● **TASK PROMPT**: Only one stretch of the listing below is wanted. Give it again exactly, from the line with "(hc₁.sub hc₂).sub (continuousOn_const.mul" through the line with "rw [abs_mul, mul_assoc]".

━━━━

import Summits.Ventures.HodgeRepro2.T5SU11WeightedSpaceGroundStateIterateDiff

/-!
# The derivative of the iterates of the resolvent: `d/dμ (L − μ)^{−n} = n (L − μ)^{−n−1}` on `W_1`

For `g ∈ W_1 = {|g| ≤ D Ξ}` the difference `D_n = (G^I_λ)ⁿ g − (G^I_{λ₂})ⁿ g` satisfies row 568's recursion
`D_{n+1} = G^I_λ D_n + (μ − μ₂) G^I_λ h_n`, `h_n = (G^I_{λ₂})^{n+1} g`. Writing `D_n = (μ − μ₂) n h_n + R_n` (the first-order
Taylor expansion with remainder) the recursion becomes `R_{n+1} = G^I_λ R_n + (μ − μ₂)(n + 1) (G^I_λ h_n − G^I_{λ₂} h_n)`, and
row 556's sharp bound with row 557's Lipschitz bound give, with `m = min((λ − 1)², (λ₂ − 1)²)`:

* `abs_iterate_sub_sub_le` — **`|D_n(t) − (μ − μ₂) n (G^I_{λ₂})^{n+1} g(t)| ≤ (μ − μ₂)² · (n(n+1)/2) D Ξ(t)/m^{n+2}`** — the
  second-order remainder of the iterates, uniformly in `t` in the `Ξ`-weighted norm;
* `hasDerivAt_iterate_lam`, `deriv_iterate_lam` — **`λ ↦ (G^I_λ)ⁿ g(t)` has derivative `(2λ₂ − 2) · n · (G^I_{λ₂})^{n+1} g(t)`
  at every `λ₂ > 1`** — since `dμ/dλ = 2λ − 2`, this is `d/dμ (L − μ)^{−n} g = n (L − μ)^{−n−1} g`, and by induction the
  Taylor coefficients of row 559's power series `Σ (μ − μ₂)^k (G^I_{λ₂})^{k+1} g` are the derivatives `dⁿ/dμⁿ (L − μ)⁻¹/n!`.

Nothing is claimed about (N).

Blind lane: Mathlib + the HodgeRepro2 prefix only; no sorry; axioms ⊆ {propext, Classical.choice,
Quot.sound}.
-/

namespace Summit.Ventures.HodgeRepro2.T5SU11ResolventIterateDerivative

open Filter Topology MeasureTheory
open Set (Ioi Ioc)
open T5SU11Cartan T5SU11SphericalFunction T5SU11SphericalDecay T5SU11RadialGreenImproper T5SU11SphericalBounds
  T5SU11ResolventGroundStateWeight T5SU11WeightedSpaceGroundState T5SU11WeightedSpaceGroundStateOrder
  T5SU11WeightedSpaceGroundStateIterateDiff

section measure

variable [MeasurableSpace Circle] [BorelSpace Circle]

variable {lam lam₂ : ℝ} (hlam : 1 < lam) (hlam₂ : 1 < lam₂) {g : ℝ → ℝ} (hg : ContinuousOn g (Ioi 0))
  {D : ℝ} (hD : ∀ s, 0 < s → |g s| ≤ D * sph 1 (hyp s))

include hlam hlam₂ hg hD in
/-- **THE SECOND-ORDER REMAINDER OF THE ITERATES**: with `m = min((λ − 1)², (λ₂ − 1)²)`,
`|((G^I_λ)ⁿ g(t) − (G^I_{λ₂})ⁿ g(t)) − (μ − μ₂) · n · (G^I_{λ₂})^{n+1} g(t)| ≤ (μ − μ₂)² · (n(n+1)/2) · D Ξ(t)/m^{n+2}`. -/
theorem abs_iterate_sub_sub_le (n : ℕ) {t : ℝ} (ht : 0 < t) :
    |(((greenSolI (fun t => sph lam (hyp t)) (sphDecay lam))^[n] g) t
        - ((greenSolI (fun t => sph lam₂ (hyp t)) (sphDecay lam₂))^[n] g) t)
        - (lam * (lam - 2) - lam₂ * (lam₂ - 2))
          * (n * ((greenSolI (fun t => sph lam₂ (hyp t)) (sphDecay lam₂))^[n + 1] g) t)|
      ≤ (lam * (lam - 2) - lam₂ * (lam₂ - 2)) ^ 2 * ((n * (n + 1) / 2) * D * sph 1 (hyp t)
        / (min ((lam - 1) ^ 2) ((lam₂ - 1) ^ 2)) ^ (n + 2)) := by
  set m := min ((lam - 1) ^ 2) ((lam₂ - 1) ^ 2) with hm
  set κ := lam * (lam - 2) - lam₂ * (lam₂ - 2) with hκ
  have hp1 : 0 < (lam - 1) ^ 2 := by
    have : 0 < lam - 1 := by linarith
    positivity
  have hp2 : 0 < (lam₂ - 1) ^ 2 := by
    have : 0 < lam₂ - 1 := by linarith
    positivity
  have hm0 : 0 < m := lt_min hp1 hp2
  have hm1 : m ≤ (lam - 1) ^ 2 := min_le_left _ _
  have hm2 : m ≤ (lam₂ - 1) ^ 2 := min_le_right _ _
  have hD0 : 0 ≤ D := (class_of_le_mul_sph_one hlam hD).2.1
  have hκ2 : 0 ≤ κ ^ 2 := sq_nonneg _
  suffices h : ∀ t, 0 < t → |(((greenSolI (fun t => sph lam (hyp t)) (sphDecay lam))^[n] g) t
        - ((greenSolI (fun t => sph lam₂ (hyp t)) (sphDecay lam₂))^[n] g) t)
        - κ * (n * ((greenSolI (fun t => sph lam₂ (hyp t)) (sphDecay lam₂))^[n + 1] g) t)|
      ≤ (κ ^ 2 * ((n * (n + 1) / 2) * D / m ^ (n + 2))) * sph 1 (hyp t) by
    have := h t ht
    calc _ ≤ (κ ^ 2 * ((n * (n + 1) / 2) * D / m ^ (n + 2))) * sph 1 (hyp t) := this
      _ = _ := by ring
  induction n with
  | zero => intro t ht; simp
  | succ n ih =>
    intro t ht
    -- the data: `h = (G^I_{λ₂})^{n+1} g ∈ W_1`, the iterates at `λ` and `λ₂`, the remainder `R`
    obtain ⟨hch, hbh⟩ := iterate_mem_weighted_one hlam₂ hg hD (n + 1)
    obtain ⟨hc₁, _⟩ := iterate_mem_weighted_one hlam hg hD n
    obtain ⟨hc₂, _⟩ := iterate_mem_weighted_one hlam₂ hg hD n
    set h : ℝ → ℝ := (greenSolI (fun t => sph lam₂ (hyp t)) (sphDecay lam₂))^[n + 1] g with hh
    set R : ℝ → ℝ := fun s => (((greenSolI (fun t => sph lam (hyp t)) (sphDecay lam))^[n] g) s
        - ((greenSolI (fun t => sph lam₂ (hyp t)) (sphDecay lam₂))^[n] g) s) - κ * (n * h s) with hR
    have hRc : ContinuousOn R (Ioi 0) :=
      (hc₁.sub hc₂).sub (continuousOn_const.mul (continuousOn_const.mul hch))
    have hRb : ∀ s, 0 < s → |R s| ≤ (κ ^ 2 * ((n * (n + 1) / 2) * D / m ^ (n + 2))) * sph 1 (hyp s) :=
      fun s hs => ih s hs
    have hDh : ∀ s, 0 < s → |h s| ≤ (D / ((lam₂ - 1) ^ 2) ^ (n + 1)) * sph 1 (hyp s) := fun s hs => by
      rw [div_mul_eq_mul_div]; exact hbh s hs
    have hDκh : ∀ s, 0 < s → |(fun s => (κ * n) * h s) s| ≤ (|κ * n| * (D / ((lam₂ - 1) ^ 2) ^ (n + 1))) * sph 1 (hyp s) :=
      fun s hs => by
        simp only
        rw [abs_mul, mul_assoc]
        exact mul_le_mul_of_nonneg_left (hDh s hs) (abs_nonneg _)
    -- the decomposition `D_n = R + (κ n) h` and the recursion
    have hdec : (fun s => ((greenSolI (fun t => sph lam (hyp t)) (sphDecay lam))^[n] g) s
        - ((greenSolI (fun t => sph lam₂ (hyp t)) (sphDecay lam₂))^[n] g) s) = fun s => R s + (κ * n) * h s := by
      funext s; simp only [hR]; ring
    have hcκh : ContinuousOn (fun s => (κ * n) * h s) (Ioi 0) := continuousOn_const.mul hch
    have hlin := greenSolI_add_ground hlam hRc hcκh hRb hDκh ht
    have hrec := iterate_sub_succ hlam hlam₂ hg hD n ht
    rw [hdec, hlin, greenSolI_const_mul_source] at hrec
    -- `(G^I_{λ₂})^{n+2} g = G^I_{λ₂} h`
    have hnext : ((greenSolI (fun t => sph lam₂ (hyp t)) (sphDecay lam₂))^[n + 1 + 1] g) t
        = greenSolI (fun t => sph lam₂ (hyp t)) (sphDecay lam₂) h t := by
      rw [Function.iterate_succ_apply']
    -- the two estimates
    have h1 := abs_greenSolI_le_mul_sph_one' hlam hRc hRb ht
    have h2 := abs_greenSolI_sub_le_mul_sph_one hlam hch hDh hlam₂ ht
    have hΞ : 0 < sph 1 (hyp t) := sph_hyp_pos 1 t
    -- the target as `G^I_λ R + κ (n+1) (G^I_λ h − G^I_{λ₂} h)`
    have e : (((greenSolI (fun t => sph lam (hyp t)) (sphDecay lam))^[n + 1] g) t
          - ((greenSolI (fun t => sph lam₂ (hyp t)) (sphDecay lam₂))^[n + 1] g) t)
          - κ * (((n + 1 : ℕ) : ℝ) * ((greenSolI (fun t => sph lam₂ (hyp t)) (sphDecay lam₂))^[n + 1 + 1] g) t)
        = greenSolI (fun t => sph lam (hyp t)) (sphDecay lam) R t
          + (κ * (n + 1)) * (greenSolI (fun t => sph lam (hyp t)) (sphDecay lam) h t
            - greenSolI (fun t => sph lam₂ (hyp t)) (sphDecay lam₂) h t) := by
      rw [hrec, hnext]
      push_cast
      ring
    rw [e]
    -- monotonicity of the constants in `m`
    have hmn2 : 0 < m ^ (n + 2) := pow_pos hm0 _
    have hmn3 : 0 < m ^ (n + 3) := pow_pos hm0 _
    have hA : κ ^ 2 * (n * (n + 1) / 2 * D / m ^ (n + 2)) * sph 1 (hyp t) / (lam - 1) ^ 2
        ≤ κ ^ 2 * (n * (n + 1) / 2 * D / m ^ (n + 3)) * sph 1 (hyp t) := by
      have e1 : κ ^ 2 * (n * (n + 1) / 2 * D / m ^ (n + 2)) * sph 1 (hyp t) / (lam - 1) ^ 2
          = (κ ^ 2 * (n * (n + 1) / 2 * D) * sph 1 (hyp t)) / (m ^ (n + 2) * (lam - 1) ^ 2) := by
        field_simp
      have e2 : κ ^ 2 * (n * (n + 1) / 2 * D / m ^ (n + 3)) * sph 1 (hyp t)
          = (κ ^ 2 * (n * (n + 1) / 2 * D) * sph 1 (hyp t)) / m ^ (n + 3) := by
        field_simp
      rw [e1, e2]
      apply div_le_div_of_nonneg_left (by positivity) hmn3
      calc m ^ (n + 3) = m ^ (n + 2) * m := pow_succ m (n + 2)
        _ ≤ m ^ (n + 2) * (lam - 1) ^ 2 := mul_le_mul_of_nonneg_left hm1 hmn2.le
    have hB : |κ * (n + 1)| * (|κ| * (D / ((lam₂ - 1) ^ 2) ^ (n + 1)) * sph 1 (hyp t)
          / ((lam - 1) ^ 2 * (lam₂ - 1) ^ 2))
        ≤ κ ^ 2 * ((n + 1) * D / m ^ (n + 3)) * sph 1 (hyp t) := by
      have hn1 : (0 : ℝ) ≤ n + 1 := by positivity
      rw [abs_mul, abs_of_nonneg hn1]
      have e1 : |κ| * (n + 1) * (|κ| * (D / ((lam₂ - 1) ^ 2) ^ (n + 1)) * sph 1 (hyp t)
            / ((lam - 1) ^ 2 * (lam₂ - 1) ^ 2))
          = (κ ^ 2 * ((n + 1) * D) * sph 1 (hyp t)) / (((lam₂ - 1) ^ 2) ^ (n + 1) * ((lam - 1) ^ 2 * (lam₂ - 1) ^ 2)) := by
        rw [← sq_abs κ]
        field_simp
      have e2 : κ ^ 2 * ((n + 1) * D / m ^ (n + 3)) * sph 1 (hyp t)
          = (κ ^ 2 * ((n + 1) * D) * sph 1 (hyp t)) / m ^ (n + 3) := by
        field_simp
      rw [e1, e2]
      apply div_le_div_of_nonneg_left (by positivity) hmn3
      calc m ^ (n + 3) = m ^ (n + 1) * (m * m) := by ring
        _ ≤ ((lam₂ - 1) ^ 2) ^ (n + 1) * ((lam - 1) ^ 2 * (lam₂ - 1) ^ 2) :=
          mul_le_mul (pow_le_pow_left₀ hm0.le hm2 _) (mul_le_mul hm1 hm2 hm0.le hp1.le) (by positivity)
            (by positivity)
    calc |greenSolI (fun t => sph lam (hyp t)) (sphDecay lam) R t
          + (κ * (n + 1)) * (greenSolI (fun t => sph lam (hyp t)) (sphDecay lam) h t
            - greenSolI (fun t => sph lam₂ (hyp t)) (sphDecay lam₂) h t)|
        ≤ |greenSolI (fun t => sph lam (hyp t)) (sphDecay lam) R t|
          + |κ * (n + 1)| * |greenSolI (fun t => sph lam (hyp t)) (sphDecay lam) h t
            - greenSolI (fun t => sph lam₂ (hyp t)) (sphDecay lam₂) h t| := by
          rw [← abs_mul]; exact abs_add_le _ _
      _ ≤ κ ^ 2 * (n * (n + 1) / 2 * D / m ^ (n + 2)) * sph 1 (hyp t) / (lam - 1) ^ 2
          + |κ * (n + 1)| * (|κ| * (D / ((lam₂ - 1) ^ 2) ^ (n + 1)) * sph 1 (hyp t)
            / ((lam - 1) ^ 2 * (lam₂ - 1) ^ 2)) := by
          refine add_le_add h1 (mul_le_mul_of_nonneg_left ?_ (abs_nonneg _))
          calc |greenSolI (fun t => sph lam (hyp t)) (sphDecay lam) h t
                - greenSolI (fun t => sph lam₂ (hyp t)) (sphDecay lam₂) h t|
              ≤ |κ| * (D / ((lam₂ - 1) ^ 2) ^ (n + 1)) * sph 1 (hyp t) / ((lam - 1) ^ 2 * (lam₂ - 1) ^ 2) := h2
            _ = _ := by ring
      _ ≤ κ ^ 2 * (n * (n + 1) / 2 * D / m ^ (n + 3)) * sph 1 (hyp t)
          + κ ^ 2 * ((n + 1) * D / m ^ (n + 3)) * sph 1 (hyp t) := add_le_add hA hB
      _ = (κ ^ 2 * ((((n + 1 : ℕ) : ℝ) * ((n + 1 : ℕ) + 1) / 2) * D / m ^ (n + 1 + 2))) * sph 1 (hyp t) := by
          push_cast
          ring

include hlam₂ hg hD in
/-- **THE DERIVATIVE OF THE ITERATES OF THE RESOLVENT ON `W_1`**: `λ ↦ (G^I_λ)ⁿ g(t)` has the derivative
`(2λ₂ − 2) · n · (G^I_{λ₂})^{n+1} g(t)` at every `λ₂ > 1` — `d/dμ (L − μ)^{−n} = n (L − μ)^{−n−1}`. -/
theorem hasDerivAt_iterate_lam (n : ℕ) {t : ℝ} (ht : 0 < t) :
    HasDerivAt (fun l => ((greenSolI (fun t => sph l (hyp t)) (sphDecay l))^[n] g) t)
      ((2 * lam₂ - 2) * (n * ((greenSolI (fun t => sph lam₂ (hyp t)) (sphDecay lam₂))^[n + 1] g) t)) lam₂ := by
  rw [hasDerivAt_iff_tendsto_slope]
  set X := ((greenSolI (fun t => sph lam₂ (hyp t)) (sphDecay lam₂))^[n + 1] g) t with hX
  have hp2 : 0 < (lam₂ - 1) ^ 2 := by
    have : 0 < lam₂ - 1 := by linarith
    positivity
  -- the main term `(l + λ₂ − 2) n X → (2λ₂ − 2) n X`
  have hmain : Tendsto (fun l : ℝ => (l + lam₂ - 2) * (n * X)) (𝓝 lam₂) (𝓝 ((2 * lam₂ - 2) * (n * X))) := by
    have hcont : Continuous (fun l : ℝ => (l + lam₂ - 2) * (n * X)) := by fun_prop
    have h := hcont.tendsto lam₂
    simpa only [show lam₂ + lam₂ - 2 = 2 * lam₂ - 2 by ring] using h
  -- the remainder term `R_n(l)(t)/(l − λ₂) → 0`, from the second-order bound
  have hc : ContinuousAt (fun l : ℝ => |l - lam₂| * (l + lam₂ - 2) ^ 2 * ((n * (n + 1) / 2) * D * sph 1 (hyp t)
      / (min ((l - 1) ^ 2) ((lam₂ - 1) ^ 2)) ^ (n + 2))) lam₂ := by
    apply ContinuousAt.mul
    · exact (continuousAt_id.sub continuousAt_const).abs.mul
        (((continuousAt_id.add continuousAt_const).sub continuousAt_const).pow 2)
    · apply ContinuousAt.div continuousAt_const
      · exact (((continuousAt_id.sub continuousAt_const).pow 2).min continuousAt_const).pow (n + 2)
      · simp only [min_self]
        positivity
  have hbound : Tendsto (fun l : ℝ => |l - lam₂| * (l + lam₂ - 2) ^ 2 * ((n * (n + 1) / 2) * D * sph 1 (hyp t)
      / (min ((l - 1) ^ 2) ((lam₂ - 1) ^ 2)) ^ (n + 2))) (𝓝 lam₂) (𝓝 0) := by
    have h := hc.tendsto
    simpa only [sub_self, abs_zero, zero_mul] using h
  have hrem : Tendsto (fun l : ℝ => ((((greenSolI (fun t => sph l (hyp t)) (sphDecay l))^[n] g) t
        - ((greenSolI (fun t => sph lam₂ (hyp t)) (sphDecay lam₂))^[n] g) t)
        - (l * (l - 2) - lam₂ * (lam₂ - 2)) * (n * X)) / (l - lam₂)) (𝓝[≠] lam₂) (𝓝 0) := by
    refine squeeze_zero_norm' ?_ (tendsto_nhdsWithin_of_tendsto_nhds hbound)
    have hev : ∀ᶠ l in 𝓝[≠] lam₂, 1 < l := eventually_nhdsWithin_of_eventually_nhds (eventually_gt_nhds hlam₂)
    filter_upwards [hev, self_mem_nhdsWithin] with l hl hne
    have hne' : l - lam₂ ≠ 0 := sub_ne_zero.mpr (Set.mem_compl_singleton_iff.mp hne)
    have hb := abs_iterate_sub_sub_le hl hlam₂ hg hD n ht
    rw [Real.norm_eq_abs, abs_div]
    rw [div_le_iff₀ (abs_pos.mpr hne')]
    calc |(((greenSolI (fun t => sph l (hyp t)) (sphDecay l))^[n] g) t
          - ((greenSolI (fun t => sph lam₂ (hyp t)) (sphDecay lam₂))^[n] g) t)
          - (l * (l - 2) - lam₂ * (lam₂ - 2)) * (n * X)|
        ≤ (l * (l - 2) - lam₂ * (lam₂ - 2)) ^ 2 * ((n * (n + 1) / 2) * D * sph 1 (hyp t)
          / (min ((l - 1) ^ 2) ((lam₂ - 1) ^ 2)) ^ (n + 2)) := hb
      _ = |l - lam₂| * (l + lam₂ - 2) ^ 2 * ((n * (n + 1) / 2) * D * sph 1 (hyp t)
          / (min ((l - 1) ^ 2) ((lam₂ - 1) ^ 2)) ^ (n + 2)) * |l - lam₂| := by
          have e : l * (l - 2) - lam₂ * (lam₂ - 2) = (l - lam₂) * (l + lam₂ - 2) := by ring
          rw [e, mul_pow, ← sq_abs (l - lam₂)]
          ring
  -- assemble: the slope is the main term plus the remainder term
  have hsum := (tendsto_nhdsWithin_of_tendsto_nhds hmain).add hrem
  rw [add_zero] at hsum
  refine hsum.congr' ?_
  have hev : ∀ᶠ l in 𝓝[≠] lam₂, 1 < l := eventually_nhdsWithin_of_eventually_nhds (eventually_gt_nhds hlam₂)
  filter_upwards [hev, self_mem_nhdsWithin] with l _ hne
  have hne' : l - lam₂ ≠ 0 := sub_ne_zero.mpr (Set.mem_compl_singleton_iff.mp hne)
  simp only [slope_def_field]
  have e : l * (l - 2) - lam₂ * (lam₂ - 2) = (l - lam₂) * (l + lam₂ - 2) := by ring
  rw [e]
  field_simp
  ring

include hlam₂ hg hD in
/-- **`deriv (λ ↦ (G^I_λ)ⁿ g(t)) λ₂ = (2λ₂ − 2) · n · (G^I_{λ₂})^{n+1} g(t)`** on `W_1`. -/
theorem deriv_iterate_lam (n : ℕ) {t : ℝ} (ht : 0 < t) :
    deriv (fun l => ((greenSolI (fun t => sph l (hyp t)) (sphDecay l))^[n] g) t) lam₂
      = (2 * lam₂ - 2) * (n * ((greenSolI (fun t => sph lam₂ (hyp t)) (sphDecay lam₂))^[n + 1] g) t) :=
  (hasDerivAt_iterate_lam hlam₂ hg hD n ht).deriv

end measure

end Summit.Ventures.HodgeRepro2.T5SU11ResolventIterateDerivative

━━━━

● **PROBLEM SOLUTION**:
      (hc₁.sub hc₂).sub (continuousOn_const.mul (continuousOn_const.mul hch))
    have hRb : ∀ s, 0 < s → |R s| ≤ (κ ^ 2 * ((n * (n + 1) / 2) * D / m ^ (n + 2))) * sph 1 (hyp s) :=
      fun s hs => ih s hs
    have hDh : ∀ s, 0 < s → |h s| ≤ (D / ((lam₂ - 1) ^ 2) ^ (n + 1)) * sph 1 (hyp s) := fun s hs => by
      rw [div_mul_eq_mul_div]; exact hbh s hs
    have hDκh : ∀ s, 0 < s → |(fun s => (κ * n) * h s) s| ≤ (|κ * n| * (D / ((lam₂ - 1) ^ 2) ^ (n + 1))) * sph 1 (hyp s) :=
      fun s hs => by
        simp only
        rw [abs_mul, mul_assoc]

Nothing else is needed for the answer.